3. Initialization problem
dp[0][j] . The state i is 0, which means that the set does not include any vertices, that is, 0->j does not pass through a single vertex, which is obviously impossible, and the initialization is positive infinity.dp[0][j]=INF;

dp[i][0] , Which means that the vertex 0 is reached after the vertex of the set i,

1. If i is 1, only vertex 0 is selected, indicating that there is only vertex 0 in set i, then it can be initialized to 1;dp[1][0]=1;
2. If i is greater than 0, it means that vertex 0 will be reached after a series of vertices, which is obviously impossible, and it is initialized to positive infinity.dp[i][0]=INF

The state i is equal to the binary number 1, which means that only vertex 0 is passed, and the end point is also vertex 0. The distance from 0->0 is 0, and only dp[1][0]this distance can be updated .

Several special cases:
If the path state i is 2^k, that is, 100...0, vertex 0 must not be included, so the distance to any vertex will not be updated.
If the state i of the path is (2^k)+1, that is, 100……01, which only contains vertex 0 and vertex k, then only the direct distance of 0->k will be updated, 0 is the end point, k is the starting point, no Go through other vertices.

Code

#include <iostream>
#include <cstring>
#define read(x) scanf("%d",&x)

using namespace std;

const int N=20,M=1<<N;
int g[N][N],dp[M][N];

int main()
{
    
    
    int n;
    read(n);
    for (int i=0;i<n;i++)
        for (int j=0;j<n;j++) read(g[i][j]);
"初始化状态0和状态1，状态0均为INF"
    memset(dp,0x3f,sizeof dp);
    dp[1][0]=0;  "初始化状态为1的情况，由于只包含一个顶点，也只能初始化一个"
"开始递推"
    for (int i=2;i<(1<<n);i++) {
    
    "n个顶点，枚举2^n种状态，状态0和1都已经初始化过了，从状态2开始 "
        if (i&1==0)   continue; "不包含起点0的话直接下一个状态"
        for (int j=1;j<n;j++)  "当前状态i下，寻找每个点都做一次终点，顶点0就不用做终点了，已经初始化过了"
            if (i>>j&1) {
    
     "如果顶点j可以做顶点的话"
                int t=i-(1<<j); "减去该顶点j  ，i^(1<<j)，异或也行"
                for (int k=0;k<n;k++) "从顶点0开始，再找一个新的顶点，且必须从0开始"
                    if (t>>k&1) dp[i][j]=min(dp[i][j],dp[t][k]+g[k][j]);
            }
    }
    printf("%d",dp[(1<<n)-1][n-1]);  
    return 0;
}

note:

1. The first for loop to start the recursion, let the state start from 2 because state 1 has been initialized, or it can start looping from 1. Since there is only 1 vertex in the set, after removing this vertex as the end point, the set t is 0 , Does not contain any vertices, so the following are no operations, which is equivalent to not executing.
2. The second for loop that starts the recursion is to find the vertices that can be removed.
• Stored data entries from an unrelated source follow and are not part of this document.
/-
Copyright (c) 2026 the pub-hodgecm-mathlib formalisation cell (harness21).  Prover seat hodgecm-mathlib-A-p03 (g24); LEAD F0P3a-plan (g9) WORD T8-41 «(F4)–(F8) PEN 1»,
architect A-p06 (g26) («(C) coset level»), 2026-09-01.
-/
import Literature.NumberTheory.Automorphic.UnitaryThreePHTowerRho
import Literature.NumberTheory.LocalFields.UnramifiedQuadraticNormQuadraticCount
import HarnessLib

/-!
# Flicker's Prop. 10, LAYER B: the coset count in the fourth regime `ν = N₊`, `m ≤ ν < 2m` — `[N₀ : P_H ∩ H^K_m] · #{pairs}`

Topic `NumberTheory/Automorphic` (road «D-N7-inert», MAP v3 (F4) LAYER B); namespace `Literature.NumberTheory.Automorphic.UnitaryGroup` (B-p17's frame, ★ defs
`flickerPH`∕`flickerHK` p840993, ★ B-p04 `flickerPH0` p841106 and `flickerPHRho` = `ρ_m`).  THEOREMS ONLY: no definition, no named fact, no instance, no notation,
no `sorry`; kernel lane.

THE MATHEMATICS [Flicker1998UnitaryFL, Prop. 10 p. 86, case «`ν′ = ν″ < m`»].  In the regime `|B₂| = |A − b| = |ϖ^ν|`, `m ≤ ν`, `ν + k = 2m` (`k ≥ 1`), for
`p = p(u,x,w) ∈ P_H` the condition «`p⁻¹ τ p ∈ H^K_m`» is (§2, ★ core §4) `|n²(1−x²) + d n + ϖ^{2j}| ≤ |ϖ^k|` with `n = uσu = N(u w⁻¹)`, `d = 2(A−b)∕B₂`, i.e.
(§3) a predicate of `ρ_m(p) = (u w⁻¹, x) mod 𝓂^m` alone, namely the predicate counted by ★ `natCard_pairs_norm_quadratic_eq` at `R = 𝒪[K]`.  Since the fibres of `ρ_m` on
`P_H ⧸ (P_H ∩ H^K_m)` all have `[N₀ : P_H ∩ H^K_m]` elements ((H2), B-p04 (g33) FILE C — taken here as the hypothesis `hfib`) and the image is «unit × anti-fixed»
(★ (H3)), §4 gives `#{good cosets} = [N₀ : P_H ∩ H^K_m] · q^m · q^{m−k} · q^{m−1}(q+1)`; with `[N₀ : P_H ∩ H^K_m] = q^m` and `k = 2m − ν` this is Flicker's
`(1 + q⁻¹) q^{ν + 2m}` (★ `iTen`, third branch).  §1: the generic fibre-counting lemma and the σ-defect of Flicker's `B∕B″`
(`σr − r = 2(a−b)(c−b)∕(b(a−c))` for `r = (a+c−2b)∕(a−c)`, norm-one `a, b, c`), which supplies the hypothesis `|σd − d| ≤ |ϖ^k|` from `N₁ + N₂ − ν ≥ k`.
HONEST LABEL: HC_CM is proved only modulo the printed citations until rung 0 closes; this file is group bookkeeping + finite counting.

## References
* [Flicker1998UnitaryFL] Y. Z. Flicker, *Elementary proof of the fundamental lemma for a unitary group*, Canad. J. Math. 50 (1998), 74–98: Prop. 8 p. 84, Prop. 10 pp. 85–86.
* [Rogawski1990] J. D. Rogawski, *Automorphic Representations of Unitary Groups in Three Variables* (1990), §4.9 p. 55.
-/

set_option autoImplicit false
/-
Copyright (c) 2026 the pub-hodgecm-mathlib formalisation cell (harness21).  Prover seat hodgecm-mathlib-K2E1-p14 (g5), R90-TF section S8 «ContSpec-n½» (dealer R90-CS-plan (g3),
S8-R245 ruling J-S8-ARCH (3b) «the ARCH READING LETTERS for `Φ_∞ ⊗ Φ_f` with `Φ_∞` continuous bounded — arch twin of ★ `finPart_heisChart_traceZeroLine_eq` +
`exists_archReading_of_continuous_bounded` in ★ p864886's `harch k` bytes»): the archimedean reading letter of ★ `K2E1ChiMidBlockUnfoldingAtKmaxU3.hunfK_of_core` DISCHARGED for every
continuous bounded archimedean section, the sup bound absorbed into the holomorphic amplitude (consumer: K2E2-p12 (g10)'s `hunfK`).
-/
import Summits.HodgeConjecture.HodgeConjecture.Theorems.K2E1ChiMidBlockUnfoldingAtKmaxU3      -- ★ p864886 FILE B (this seat): `flatSectionU_archFin_bigCell_mul_of_mem_Kmax`; brings ★ FILE A p864845, ★ p864662, ★ (a-3), ★ ED. 2 plumbing
import Summits.HodgeConjecture.HodgeConjecture.Theorems.K2E1ChiArchAmplitudeOfKTypeVectorU3      -- ★ (K2E2-p12 (g10)): `differentiableOn_chiAmplitude_three_of_norm_le` (★ (a-3)'s amplitude holomorphy with `‖ω_∞‖ ≤ M`)
import HarnessLib

/-!
# K2·E1 ∕ R90·S8 — `K2E1ChiArchReadingOfContinuousBoundedU3`: THE ARCHIMEDEAN READING OF `hunfK` FOR A CONTINUOUS BOUNDED `Φ_∞`, AND `hunfK` WITH IT DISCHARGED

Cell `pub/hodgecm-mathlib`, crux h413 = `stmt-HodgeConjecture-24833`, route of record `HCCMUnconditional`; R90-TF section S8 «ContSpec-n½», road R2-χ₃ ((V) OF RECORD, K2E2-p12 (g10)'s letter
`hunfK`; S8-R245 J-S8-ARCH (3b)).  THEOREMS ONLY (no `def`, no `instance`, no notation, no named-fact hypothesis, no `sorry`; default heartbeats); lane
`--supports stmt-HodgeConjecture-24833 --as helper` (count-neutral).  Closes no socket.

THE MATHEMATICS ([BorelJacquet1979] §4.1; [MoeglinWaldspurger1995] II.1.6–II.1.7, IV.1.11; [Rogawski1990] §1.10, §7.3; [Titchmarsh1939] §2.8).  ★ p864886 `hunfK_at_of_readings` unfolds
the middle coefficient at a base point `k ∈ K_max` GIVEN, among its letters, the ARCHIMEDEAN READING of the `k`-translated section: a weight `ω_∞` on `L_∞ × L⁺_∞`, a.e.-strongly measurable
with `‖ω_∞‖ ≤ 1`, such that `Φ_∞((ι(w₀)·u(X, θ s))_∞ · k_∞) = ω_∞(X_∞, s_∞)`.  The archimedean component of the Heisenberg element `u(X, θ s)` only sees `(X_∞, s_∞)` — §1, the arch twin
of ★ `finPart_heisChart_traceZeroLine_eq`: the entries of `(·)_∞ = GLn.toMixed` are `ringEquiv_mixedSpace` of the `.1`-components (definitional), and `(c•X).1 = c•X.1`, `θ(s).1 = (s.1 ⊗ 1)·δ`
(★ `AdeleRing.smul_fst`, ★ `AdeleRing.baseChange_fst`, ★ `coe_traceZeroLine`).  Hence for ANY archimedean section `Φ_∞` the reading EXISTS tautologically, `ω_∞(Ξ, a) := Φ_∞((ι(w₀)·u((Ξ,0),
θ(a,0)))_∞ · k_∞)`; if `Φ_∞` is continuous it is continuous in `(Ξ, a)` (★ `heisChart`, ★ `traceZeroLine` homeomorphisms, ★ `continuous_archPart`), hence a.e.-strongly measurable
(`L_∞`, `L⁺_∞` second countable ★), and `‖Φ_∞‖ ≤ M` gives `‖ω_∞‖ ≤ M` (§2).  The sup bound `M` is absorbed into the amplitude by ★ K2E2-p12 (g10)'s
`differentiableOn_chiAmplitude_three_of_norm_le` (★ (a-3) at the normalised weight `(max M 1)⁻¹·ω_∞`), so FILE A's `∃ A` engine holds with `‖ω_∞‖ ≤ M` for any real `M` (§3); whence `hunfK`
at `k` and for all `k ∈ K_max` with the archimedean letters replaced by «`Φ_∞` continuous, `‖Φ_∞‖ ≤ M`» (§4) — no `K_∞`-type and no phase law needed.
* §1 `archPart_heisChart_traceZeroLine_eq` (`u(X, θ s)_∞ = u((X_∞,0), θ(s_∞,0))_∞`), `archPart_mul_heisChart_traceZeroLine_eq`.
* §2 `continuous_archReading`, **`exists_archReading_of_continuous_bounded`** (★ p864886's `harch` ∕ `hωinfm` ∕ bound bytes, bound `M`).
* §3 `exists_differentiableOn_unfolding_eq_ratio_mul_of_bound` (FILE A's `∃ A` engine with `‖ω_∞‖ ≤ M`, holomorphy by ★ `differentiableOn_chiAmplitude_three_of_norm_le`).
* §4 HEADS **`hunfK_at_of_archContinuous`** (one `k ∈ K_max`) and **`hunfK_of_core_of_archContinuous`** (`∀ k ∈ K_max`): ★ p864886's heads with the archimedean letters DISCHARGED.
HONEST LABEL: HC_CM is proved only modulo the 7 printed citations (2 remaining named inputs: hLiu418 = `stmt-HodgeConjecture-24832`, h413 = `stmt-HodgeConjecture-24833`) until rung 0
closes; REL ≠ ★ ≠ BUILT; this file asserts no named fact and closes no socket; after it `hunfK` = ★ MODULO, per `k`, the finite pure-tensor reading ((W)-core), `hT_k`, `hfin_k` and the
tokens, for every continuous bounded `Φ_∞`; count-neutral.

## References
* [BorelJacquet1979] A. Borel, H. Jacquet, *Automorphic forms and automorphic representations*, Corvallis PSPM 33.1 (1979): §4.1 (`g = g_∞·g_f`).
* [MoeglinWaldspurger1995] C. Mœglin, J.-L. Waldspurger, *Spectral Decomposition and Eisenstein Series* (1995): II.1.6–II.1.7, IV.1.11.
* [Rogawski1990] J. D. Rogawski, *Automorphic Representations of Unitary Groups in Three Variables*, Ann. of Math. Stud. 123 (1990): §1.10, §7.3, §13.9 p. 229.
* [Titchmarsh1939] E. C. Titchmarsh, *The Theory of Functions*, 2nd ed. (1939): §2.8.
* [Langlands1976] R. P. Langlands, *On the Functional Equations Satisfied by Eisenstein Series*, LNM 544 (1976): Appendix.
-/

set_option autoImplicit false
set_option linter.dupNamespace false -- the mandated namespace repeats `HodgeConjecture.HodgeConjecture`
The vertex 0 does not need to be removed. From the vertex 1 to the vertex n-1, it can be seen from the previous analysis that it has been initialized before. .
3. Start the third for loop of the recursion, look for the secondary vertex k of the current state i, 0->...->k, then k->j, and finally make up 0->j, vertex k must start from vertex 0 Find, because there may be the state of 100001 (6 bits) mentioned earlier, only the state of vertex 0 to vertex 5 is updated, and other vertices do not exist and cannot be updated.